ARDAHAN ÜNİVERSİTESİ’nde Dopdolu Bir Gün, 06 Mayıs 2016 & ARDAHAN ÜNİVERSİTESİ WEB Sayfasında Bulunan Metin; Mehmet Arif DEMİRER

ARDAHAN ÜNİVERSİTESİ’NDE DOPDOLU BİR GÜN, 06 MAYIS 2016
Mehmet Arif DEMİRER
Türkiye’nin çatısında 1 400 dönüm arazide yükselmiş bir irfan abidesi. Sloganı da “Işığa Karışın” Bkz. https://www.ardahan.edu.tr/?id=15&baslik=Tanitim_Videosu#arubaslik
Saat 15:00. Ardahan ve Kars Kafkas Üniversiteleri Rektörlerinin açılışını yaptıkları toplantıda önce Gazi Üniversitesi Tarih bölümü öğretim üyesi Prof. Dr. Mehmet Akif Tural konuştu ve 2. Dünya Savaşı’nda çıkarılan kanunları anlattı: 1940 yılında Milli Korunma, 1942 yılında Varlık Vergisi ile 1943 yılında Toprak Mahsulleri Vergisi Kanunları.  Ayrıca başka ülkelerden örnekler de vererek ekmek dağıtımında uygulanan karne sistemini açıkladı.

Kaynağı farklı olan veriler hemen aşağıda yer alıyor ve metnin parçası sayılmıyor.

import Mathlib.NumberTheory.Harmonic.Bounds
import Summits.QuantumFields.BalabanUV.Beta.EriceRemainderEnclosureHistoryAutonomyFunctionalShift
import Summits.QuantumFields.BalabanUV.Beta.EriceRemainderEnclosureHistoryAutonomyFunctionalShiftWitness

/-!
# EriceRemainderEnclosureHistoryAutonomyFunctionalShiftRates — (E51e) THE GROWTH TABLE OF THE LEVEL SHIFT BY REMAINDER PROFILE: for ANY pair in (E51a)'s
# regime (`B` zeroth moment `M`, floor `b`, `M·γ ≤ (3√3∕2)·b`, `M·γ³ ≤ 1∕2`; `B′` floor `b`, sub-box excess `≤ ρ(a)`; one pin) an (AF-1)-TYPE remainder
# `ρ(a) = C·a` moves the levels by at most `2e^{6M∕(b√b)}·(2C∕√b)·√m`, a TWO-LOOP-TYPE remainder `ρ(a) = C·a²` by at most `2e^{6M∕(b√b)}·(C∕b)·(1 + log m)`
# — and the Markov witnesses of (E51c) attain these orders: `≥ (C∕√(1∕p² + b + Cγ))·√m` resp. `≥ (C∕(1∕p² + b + Cγ²))·log(m+1)`.  With (E51b)∕(E51c)
# (`s = 0`: `Θ(m·r)`; `s > 2`: `O(1)`) the table is complete: exponent `0 ↦ Θ(m)`, `1 ↦ Θ(√m)`, `2 ↦ Θ(log m)`, `> 2 ↦ O(1)` — the discrete shadows of a
# changed one-loop coefficient, of a `√`-law, of the `log log μ` two-loop term, and of a finite Λ-shift

Cell `pub-balaban`, β-function sub-cell, BINDER row D4 «RemainderConst leaves for Bałaban's split» (`HOME/BINDER-OWNERS.md`; owner lineage `b2b-balaban-beta-an4`;
this file by co-owner #2 lineage `b2b-balaban-beta-d4-p2`, generation 47), β-FLOW TEAM duty (1), FREEZE (0) honoured (def-free; (E51a)'s
`abs_disc_le_two_exp_mul_sum`, (E51c)'s `sum_profile_le_disc`, node U2's `T4OneLoopAsymptotics.sum_inv_sqrt_succ_le` ∕ `T4TwoLoopLaw.abs_sum_inv_succ_sub_log_le`,
Mathlib's `log_add_one_le_harmonic` BY NAME).  Sequel of (E51a) `…FunctionalShift` and (E51c) `…FunctionalShiftWitness`; companion (E51b) `…FunctionalShiftLimit`.

HONEST FRAMING (page 1, verbatim and binding).  *"Discharging BetaPertH makes Bałaban's UV stability UNCONDITIONAL — a real constructive-QFT result; it is
NOT the continuum limit and NOT the Clay problem."*  THIS FILE DISCHARGES NOTHING OF THE KIND.  Elementary sums (`Σ 1∕i` against `log`, `Σ 1∕√i` against
`√`) composed with (E51a)∕(E51c); two ABSTRACT functionals and explicit Markov examples; nothing of Bałaban's (1.22) asserted — which profile its remainder
has is row D4's OPEN discharge (`RemainderConst`) or NOT PRINTED.  «two-loop-type» ∕ «(AF-1)-type» name the PROFILES `C·a²` ∕ `C·a` of an abstract excess,
not an identification of Bałaban's coefficients.  Row D4 class UNCHANGED (critical-path width 0; instance 0∕1; D4 DISCHARGE NO DATE).  HONEST DEPENDENCY:
continuum YM on T⁴ ⇐ BetaPertH ∧ nine spine estimates (0/9 proved); BetaPertH ⇐ (D1) ∧ (D4) ∧ CAP+tail; G-an2-4 gates asym, D1 and NE2/3/4.

THE POINT (census sense (α)).  (E51a) reduces the level shift to the envelope sum `Σ_{i≤m} ρ(c_i)`, `c_i ≤ (i·b)^{−1∕2}`; (E51c) shows the Markov pair
realises `Σ_{i≤m} ρ(h′_i)` with `h′_i ≥ (1∕p² + i·U)^{−1∕2}`.  So the growth of the shift in the scale is that of `Σ_{i≤m} ρ(i^{−1∕2})` on both sides:
`ρ(a) = C·a` ⟹ `Σ C∕√i ≍ √m` (§1 `sum_envelope_le` ∕ `sqrt_mul_le_sum_inv_sqrt`), `ρ(a) = C·a²` ⟹ `Σ C∕i ≍ log m` (§1 `sum_sq_envelope_le` ∕
`log_mul_le_sum_inv`).  For CITATION-FIT this prices each remainder leaf by what it leaves undetermined in the continuum running coupling's levels
`1∕(g⋆_m)²`: `RemainderConst` `±Θ(m·r)`, (AF-1) `±Θ(√m)`, a two-loop-sized bound `±Θ(log m)`, a three-loop-sized bound `±O(1)`.  NOT claimed: sharp
constants; lower bounds with memory (`M > 0`); anything about Bałaban's remainder.

WHAT IS PROVED ([folklore]; 0 `def`, 0 sorry).  §1 `sum_inv_succ_le_one_add_log`, `log_succ_le_sum_inv_succ`, **`sum_sq_envelope_le`** (`≤ (C∕b)(1 + log m)`),
**`sum_envelope_le`** (`≤ (2C∕√b)√m`), `log_mul_le_sum_inv`, `sqrt_mul_le_sum_inv_sqrt`.  §2 **`abs_disc_le_sqrt`** ((AF-1)-type: `O(√m)`), **`abs_disc_le_log`**
(two-loop-type: `O(log m)`).  §3 **`sqrt_le_disc_af1`** (Markov witness `≥ (C∕√(1∕p²+b+Cγ))√m`), **`log_le_disc_two_loop`** (`≥ (C∕(1∕p²+b+Cγ²)) log(m+1)`).
-/

noncomputable section
open Filter Topology Finset

namespace Summit.QuantumFields.BalabanUV.Beta.EriceRemainderEnclosureHistoryAutonomyFunctionalShiftRates

open Literature.MathematicalPhysics.QuantumFieldTheory.Balaban1983to89
open Literature.MathematicalPhysics.QuantumFieldTheory.Balaban1983to89.T4BetaStationary
open Literature.MathematicalPhysics.QuantumFieldTheory.Balaban1983to89.T4BetaFlowWellPosed
open Literature.MathematicalPhysics.QuantumFieldTheory.Balaban1983to89.T4OneLoopAsymptotics (sum_inv_sqrt_succ_le)
open Literature.MathematicalPhysics.QuantumFieldTheory.Balaban1983to89.T4TwoLoopLaw (abs_sum_inv_succ_sub_log_le)
open Summit.QuantumFields.BalabanUV.Beta.EriceRemainderEnclosureHistoryAutonomyFunctionalShift
open Summit.QuantumFields.BalabanUV.Beta.EriceRemainderEnclosureHistoryAutonomyFunctionalShiftWitness

variable {B B' : (ℕ → ℝ) → ℝ} {M γ b p : ℝ} {h h' : ℕ → ℝ}

/-! ## §1 Envelope sums: `Σ c_i² = O(log m)`, `Σ c_i = O(√m)`, and the matching lower sums -/

/-- THE HARMONIC SUM AGAINST THE LOGARITHM, upper side: `Σ_{i<m} 1∕(i+1) ≤ 1 + log m` (`m ≥ 1`). [folklore] -/
theorem sum_inv_succ_le_one_add_log {m : ℕ} (hm : 1 ≤ m) : ∑ i ∈ range m, 1 / ((i : ℝ) + 1) ≤ 1 + Real.log m := by
  have := (abs_le.1 (abs_sum_inv_succ_sub_log_le hm)).2
  linarith

/-- … lower side: `log (m+1) ≤ Σ_{i<m} 1∕(i+1)` (Mathlib `log_add_one_le_harmonic`). [folklore] -/
theorem log_succ_le_sum_inv_succ (m : ℕ) : Real.log ((m : ℝ) + 1) ≤ ∑ i ∈ range m, 1 / ((i : ℝ) + 1) := by
  have hlow := log_add_one_le_harmonic m
  have hcast : ((harmonic m : ℚ) : ℝ) = ∑ i ∈ range m, 1 / ((i : ℝ) + 1) := by
    push_cast [harmonic]
    exact sum_congr rfl fun i _ => by rw [one_div]
  rw [hcast] at hlow
  push_cast at hlow
  exact hlow

/-- **THE SQUARED ENVELOPE SUMS LIKE `log`**: `Σ_{i<m} C·c_{i+1}² ≤ (C∕b)·(1 + log m)` for `m ≥ 1` (`c_{i+1}² ≤ 1∕((i+1)b)`). [folklore] -/
theorem sum_sq_envelope_le {C : ℝ} (hb : 0 < b) (hC : 0 ≤ C) (p : ℝ) {m : ℕ} (hm : 1 ≤ m) :
    ∑ i ∈ range m, C * (1 / Real.sqrt (1 / p ^ 2 + ((i : ℝ) + 1) * b)) ^ 2 ≤ C / b * (1 + Real.log m) := by
  have hterm : ∀ i : ℕ, C * (1 / Real.sqrt (1 / p ^ 2 + ((i : ℝ) + 1) * b)) ^ 2 ≤ C / b * (1 / ((i : ℝ) + 1)) := by
    intro i
    have hP : 0 < 1 / p ^ 2 + ((i : ℝ) + 1) * b := by positivity
    rw [div_pow, one_pow, Real.sq_sqrt hP.le]
    have h1 : 1 / (1 / p ^ 2 + ((i : ℝ) + 1) * b) ≤ 1 / (((i : ℝ) + 1) * b) :=
      one_div_le_one_div_of_le (by positivity) (le_add_of_nonneg_left (by positivity))
    calc C * (1 / (1 / p ^ 2 + ((i : ℝ) + 1) * b)) ≤ C * (1 / (((i : ℝ) + 1) * b)) := mul_le_mul_of_nonneg_left h1 hC
      _ = C / b * (1 / ((i : ℝ) + 1)) := by field_simp
  calc ∑ i ∈ range m, C * (1 / Real.sqrt (1 / p ^ 2 + ((i : ℝ) + 1) * b)) ^ 2
      ≤ ∑ i ∈ range m, C / b * (1 / ((i : ℝ) + 1)) := sum_le_sum fun i _ => hterm i
    _ = C / b * ∑ i ∈ range m, 1 / ((i : ℝ) + 1) := by rw [mul_sum]
    _ ≤ C / b * (1 + Real.log m) := mul_le_mul_of_nonneg_left (sum_inv_succ_le_one_add_log hm) (div_nonneg hC hb.le)

/-- **THE ENVELOPE SUMS LIKE `√m`**: `Σ_{i<m} C·c_{i+1} ≤ (2C∕√b)·√m` (`c_{i+1} ≤ 1∕√((i+1)b)`, node U2's `sum_inv_sqrt_succ_le`). [folklore] -/
theorem sum_envelope_le {C : ℝ} (hb : 0 < b) (hC : 0 ≤ C) (p : ℝ) (m : ℕ) :
    ∑ i ∈ range m, C * (1 / Real.sqrt (1 / p ^ 2 + ((i : ℝ) + 1) * b)) ≤ 2 * C / Real.sqrt b * Real.sqrt (m : ℝ) := by
  have hsb : 0 < Real.sqrt b := Real.sqrt_pos.2 hb
  have hterm : ∀ i : ℕ, C * (1 / Real.sqrt (1 / p ^ 2 + ((i : ℝ) + 1) * b)) ≤ C / Real.sqrt b * (1 / Real.sqrt ((i : ℝ) + 1)) := by
    intro i
    have hy : 0 < ((i : ℝ) + 1) * b := by positivity
    have h1 : 1 / Real.sqrt (1 / p ^ 2 + ((i : ℝ) + 1) * b) ≤ 1 / Real.sqrt (((i : ℝ) + 1) * b) :=
      one_div_sqrt_anti hy (le_add_of_nonneg_left (by positivity))
    rw [Real.sqrt_mul' _ hb.le] at h1
    calc C * (1 / Real.sqrt (1 / p ^ 2 + ((i : ℝ) + 1) * b)) ≤ C * (1 / (Real.sqrt ((i : ℝ) + 1) * Real.sqrt b)) :=
          mul_le_mul_of_nonneg_left h1 hC
      _ = C / Real.sqrt b * (1 / Real.sqrt ((i : ℝ) + 1)) := by field_simp
  calc ∑ i ∈ range m, C * (1 / Real.sqrt (1 / p ^ 2 + ((i : ℝ) + 1) * b))
      ≤ ∑ i ∈ range m, C / Real.sqrt b * (1 / Real.sqrt ((i : ℝ) + 1)) := sum_le_sum fun i _ => hterm i
    _ = C / Real.sqrt b * ∑ i ∈ range m, 1 / Real.sqrt ((i : ℝ) + 1) := by rw [mul_sum]
    _ ≤ C / Real.sqrt b * (2 * Real.sqrt (m : ℝ)) := mul_le_mul_of_nonneg_left (sum_inv_sqrt_succ_le m) (by positivity)
    _ = 2 * C / Real.sqrt b * Real.sqrt (m : ℝ) := by ring

/-- THE LOWER SQUARED SUM: `Σ_{i<m} C∕(A + (i+1)U) ≥ (C∕(A+U))·log(m+1)` (`A ≥ 0`, `U > 0`, `C ≥ 0`: `A + (i+1)U ≤ (i+1)(A+U)`). [folklore] -/
theorem log_mul_le_sum_inv {A U C : ℝ} (hA : 0 ≤ A) (hU : 0 < U) (hC : 0 ≤ C) (m : ℕ) :
    C / (A + U) * Real.log ((m : ℝ) + 1) ≤ ∑ i ∈ range m, C * (1 / (A + ((i : ℝ) + 1) * U)) := by
  have hterm : ∀ i : ℕ, C / (A + U) * (1 / ((i : ℝ) + 1)) ≤ C * (1 / (A + ((i : ℝ) + 1) * U)) := by
    intro i
    have h1 : 1 / ((A + U) * ((i : ℝ) + 1)) ≤ 1 / (A + ((i : ℝ) + 1) * U) :=
      one_div_le_one_div_of_le (by positivity) (by nlinarith [(Nat.cast_nonneg i : (0 : ℝ) ≤ i)])
    calc C / (A + U) * (1 / ((i : ℝ) + 1)) = C * (1 / ((A + U) * ((i : ℝ) + 1))) := by field_simp
      _ ≤ C * (1 / (A + ((i : ℝ) + 1) * U)) := mul_le_mul_of_nonneg_left h1 hC
  calc C / (A + U) * Real.log ((m : ℝ) + 1) ≤ C / (A + U) * ∑ i ∈ range m, 1 / ((i : ℝ) + 1) :=
        mul_le_mul_of_nonneg_left (log_succ_le_sum_inv_succ m) (by positivity)
    _ = ∑ i ∈ range m, C / (A + U) * (1 / ((i : ℝ) + 1)) := by rw [mul_sum]
    _ ≤ ∑ i ∈ range m, C * (1 / (A + ((i : ℝ) + 1) * U)) := sum_le_sum fun i _ => hterm i

/-- THE LOWER LINEAR SUM: `Σ_{i<m} C∕√(A + (i+1)U) ≥ (C∕√(A+U))·√m` (`A + (i+1)U ≤ m(A+U)` for `i < m`). [folklore] -/
theorem sqrt_mul_le_sum_inv_sqrt {A U C : ℝ} (hA : 0 ≤ A) (hU : 0 < U) (hC : 0 ≤ C) (m : ℕ) :
    C / Real.sqrt (A + U) * Real.sqrt (m : ℝ) ≤ ∑ i ∈ range m, C * (1 / Real.sqrt (A + ((i : ℝ) + 1) * U)) := by
  rcases Nat.eq_zero_or_pos m with rfl | hm
  · simp
  have hm' : (1 : ℝ) ≤ m := by exact_mod_cast hm
  have hAU : 0 < A + U := by positivity
  have hterm : ∀ i ∈ range m, C * (1 / Real.sqrt ((m : ℝ) * (A + U))) ≤ C * (1 / Real.sqrt (A + ((i : ℝ) + 1) * U)) := by
    intro i hi
    have him : (i : ℝ) + 1 ≤ m := by exact_mod_cast Nat.succ_le_of_lt (mem_range.1 hi)
    refine mul_le_mul_of_nonneg_left (one_div_sqrt_anti (by positivity) ?_) hC
    nlinarith [(Nat.cast_nonneg i : (0 : ℝ) ≤ i)]
  have hsum := sum_le_sum hterm
  rw [sum_const, card_range, nsmul_eq_mul] at hsum
  refine le_trans (le_of_eq ?_) hsum
  have hsm : 0 < Real.sqrt (m : ℝ) := Real.sqrt_pos.2 (by linarith)
  have hm2 : Real.sqrt (m : ℝ) ^ 2 = m := Real.sq_sqrt (by linarith)
  rw [Real.sqrt_mul' _ hAU.le]
  field_simp
  nlinarith [hm2]

/-! ## §2 Upper growth rates for ANY pair in the regime: `O(√m)` for an (AF-1)-type, `O(log m)` for a two-loop-type remainder -/

/-- **AN (AF-1)-TYPE REMAINDER MOVES THE LEVELS BY AT MOST `O(√m)`**: `|B − B′| ≤ C·a` on each sub-box ]0,a]^ℕ ⟹
`|1∕h_m² − 1∕h′_m²| ≤ 2e^{6M∕(b√b)}·(2C∕√b)·√m`. [folklore] -/
theorem abs_disc_le_sqrt {C : ℝ}
    (hB : ∀ u u' : ℕ → ℝ, SeqBox γ u → SeqBox γ u' → ∀ D : ℝ, (∀ j, |u j - u' j| ≤ D) → |B u - B u'| ≤ M * D)
    (hM : 0 ≤ M) (hp : 0 < p) (hpγ : p ≤ γ) (hb : 0 < b)
    (hlo : ∀ u, SeqBox γ u → b ≤ B u) (hlo' : ∀ u, SeqBox γ u → b ≤ B' u) (hq : M * γ ≤ 3 * Real.sqrt 3 * b / 2)
    (hK : M * γ ^ 3 ≤ 1 / 2) (hC : 0 ≤ C) (hρ : ∀ a : ℝ, 0 < a → a ≤ γ → ∀ u, SeqBox a u → |B u - B' u| ≤ C * a)
    (hh : SeqBox γ h) (hh' : SeqBox γ h') (hf : MemFlow B p h) (hf' : MemFlow B' p h') (m : ℕ) :
    |1 / h m ^ 2 - 1 / h' m ^ 2| ≤ 2 * Real.exp (6 * M / (b * Real.sqrt b)) * (2 * C / Real.sqrt b * Real.sqrt (m : ℝ)) :=
  (abs_disc_le_two_exp_mul_sum (ρ := fun a => C * a) hB hM hp hpγ hb hlo hlo' hq hK hρ hh hh' hf hf' m).trans
    (mul_le_mul_of_nonneg_left (sum_envelope_le hb hC p m) (by positivity))

/-- **A TWO-LOOP-TYPE REMAINDER MOVES THE LEVELS BY AT MOST `O(log m)`**: `|B − B′| ≤ C·a²` on each sub-box ]0,a]^ℕ ⟹ for `m ≥ 1`
`|1∕h_m² − 1∕h′_m²| ≤ 2e^{6M∕(b√b)}·(C∕b)·(1 + log m)` — the discrete shadow of the `log log` term of the running coupling. [folklore] -/
theorem abs_disc_le_log {C : ℝ}
    (hB : ∀ u u' : ℕ → ℝ, SeqBox γ u → SeqBox γ u' → ∀ D : ℝ, (∀ j, |u j - u' j| ≤ D) → |B u - B u'| ≤ M * D)
    (hM : 0 ≤ M) (hp : 0 < p) (hpγ : p ≤ γ) (hb : 0 < b)
    (hlo : ∀ u, SeqBox γ u → b ≤ B u) (hlo' : ∀ u, SeqBox γ u → b ≤ B' u) (hq : M * γ ≤ 3 * Real.sqrt 3 * b / 2)
    (hK : M * γ ^ 3 ≤ 1 / 2) (hC : 0 ≤ C) (hρ : ∀ a : ℝ, 0 < a → a ≤ γ → ∀ u, SeqBox a u → |B u - B' u| ≤ C * a ^ 2)
    (hh : SeqBox γ h) (hh' : SeqBox γ h') (hf : MemFlow B p h) (hf' : MemFlow B' p h') {m : ℕ} (hm : 1 ≤ m) :
    |1 / h m ^ 2 - 1 / h' m ^ 2| ≤ 2 * Real.exp (6 * M / (b * Real.sqrt b)) * (C / b * (1 + Real.log m)) :=
  (abs_disc_le_two_exp_mul_sum (ρ := fun a => C * a ^ 2) hB hM hp hpγ hb hlo hlo' hq hK hρ hh hh' hf hf' m).trans
    (mul_le_mul_of_nonneg_left (sum_sq_envelope_le hb hC p hm) (by positivity))

/-! ## §3 Matching lower rates for the Markov witnesses: `Θ(√m)` and `Θ(log m)` -/

variable {ρ : ℝ → ℝ}

/-- **THE (AF-1)-TYPE MARKOV WITNESS GROWS LIKE `√m`**: for `B ≡ b`, `B′(u) = b + C·u₀` and ANY box solution `h′` of `B′` from `p ∈ ]0,γ]`,
`1∕h′_m² − (1∕p² + m·b) ≥ (C∕√(1∕p² + b + C·γ))·√m`. [folklore] -/
theorem sqrt_le_disc_af1 {C : ℝ} (hp : 0 < p) (hpγ : p ≤ γ) (hb : 0 < b) (hC : 0 ≤ C) (hh' : SeqBox γ h')
    (hf' : MemFlow (fun u : ℕ → ℝ => b + C * u 0) p h') (m : ℕ) :
    C / Real.sqrt (1 / p ^ 2 + (b + C * γ)) * Real.sqrt (m : ℝ) ≤ 1 / h' m ^ 2 - (1 / p ^ 2 + (m : ℝ) * b) := by
  have hγ : 0 < γ := hp.trans_le hpγ
  have hρ0 : ∀ a, 0 < a → a ≤ γ → 0 ≤ (fun a : ℝ => C * a) a := fun a ha _ => mul_nonneg hC ha.le
  have hρm : ∀ a a', 0 < a → a ≤ a' → a' ≤ γ → (fun a : ℝ => C * a) a ≤ (fun a : ℝ => C * a) a' :=
    fun a a' _ haa' _ => mul_le_mul_of_nonneg_left haa' hC
  have h1 := sum_profile_le_disc (ρ := fun a : ℝ => C * a) hp hpγ hb hρ0 hρm hh' hf' m
  refine le_trans ?_ h1
  exact sqrt_mul_le_sum_inv_sqrt (by positivity) (by positivity : 0 < b + C * γ) hC m

/-- **THE TWO-LOOP-TYPE MARKOV WITNESS GROWS LIKE `log m`**: for `B ≡ b`, `B′(u) = b + C·u₀²` and ANY box solution `h′` of `B′` from `p ∈ ]0,γ]`,
`1∕h′_m² − (1∕p² + m·b) ≥ (C∕(1∕p² + b + C·γ²))·log(m+1)`. [folklore] -/
theorem log_le_disc_two_loop {C : ℝ} (hp : 0 < p) (hpγ : p ≤ γ) (hb : 0 < b) (hC : 0 ≤ C) (hh' : SeqBox γ h')
    (hf' : MemFlow (fun u : ℕ → ℝ => b + C * (u 0) ^ 2) p h') (m : ℕ) :
    C / (1 / p ^ 2 + (b + C * γ ^ 2)) * Real.log ((m : ℝ) + 1) ≤ 1 / h' m ^ 2 - (1 / p ^ 2 + (m : ℝ) * b) := by
  have hγ : 0 < γ := hp.trans_le hpγ
  have hρ0 : ∀ a, 0 < a → a ≤ γ → 0 ≤ (fun a : ℝ => C * a ^ 2) a := fun a _ _ => by positivity
  have hρm : ∀ a a', 0 < a → a ≤ a' → a' ≤ γ → (fun a : ℝ => C * a ^ 2) a ≤ (fun a : ℝ => C * a ^ 2) a' :=
    fun a a' ha haa' _ => mul_le_mul_of_nonneg_left (pow_le_pow_left₀ ha.le haa' 2) hC
  have h1 := sum_profile_le_disc (ρ := fun a : ℝ => C * a ^ 2) hp hpγ hb hρ0 hρm hh' hf' m
  refine le_trans ?_ h1
  have hU : 0 < b + C * γ ^ 2 := by positivity
  have e : ∀ i : ℕ, (fun a : ℝ => C * a ^ 2) (1 / Real.sqrt (1 / p ^ 2 + ((i : ℝ) + 1) * (b + C * γ ^ 2)))
      = C * (1 / (1 / p ^ 2 + ((i : ℝ) + 1) * (b + C * γ ^ 2))) := fun i => by
    have hP : 0 < 1 / p ^ 2 + ((i : ℝ) + 1) * (b + C * γ ^ 2) := by positivity
    simp only [div_pow, one_pow, Real.sq_sqrt hP.le]
  rw [sum_congr rfl fun i _ => e i]
  exact log_mul_le_sum_inv (by positivity) hU hC m

end Summit.QuantumFields.BalabanUV.Beta.EriceRemainderEnclosureHistoryAutonomyFunctionalShiftRates

end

Ardından ben İngiltere Başbakanı Churchill’in; Adana’ya gelerek Yenice tren istasyonunda 31 Ocak 1943 günü yazdığı ve Sabah Esinleri olarak tanımladığı yazıda, “asla” sözcüğünü kullanarak, yapmayacağını T. C. Cumhurbaşkanına taahhüt ettiği şeyi yaparak Türkiye’yi, TSK güçlendirilmeden savaşa girmeye zorlamasını ve Türkiye bu dayatmaya boyun eğmeyerek savaşa girmeyince nasıl küstüğünü ve Türkiye’yi kuzey komşusunun talepleri (Kars, Ardahan ve Boğazlarda ortak yönetim) karşısında nasıl yalnız bıraktığını anlattım.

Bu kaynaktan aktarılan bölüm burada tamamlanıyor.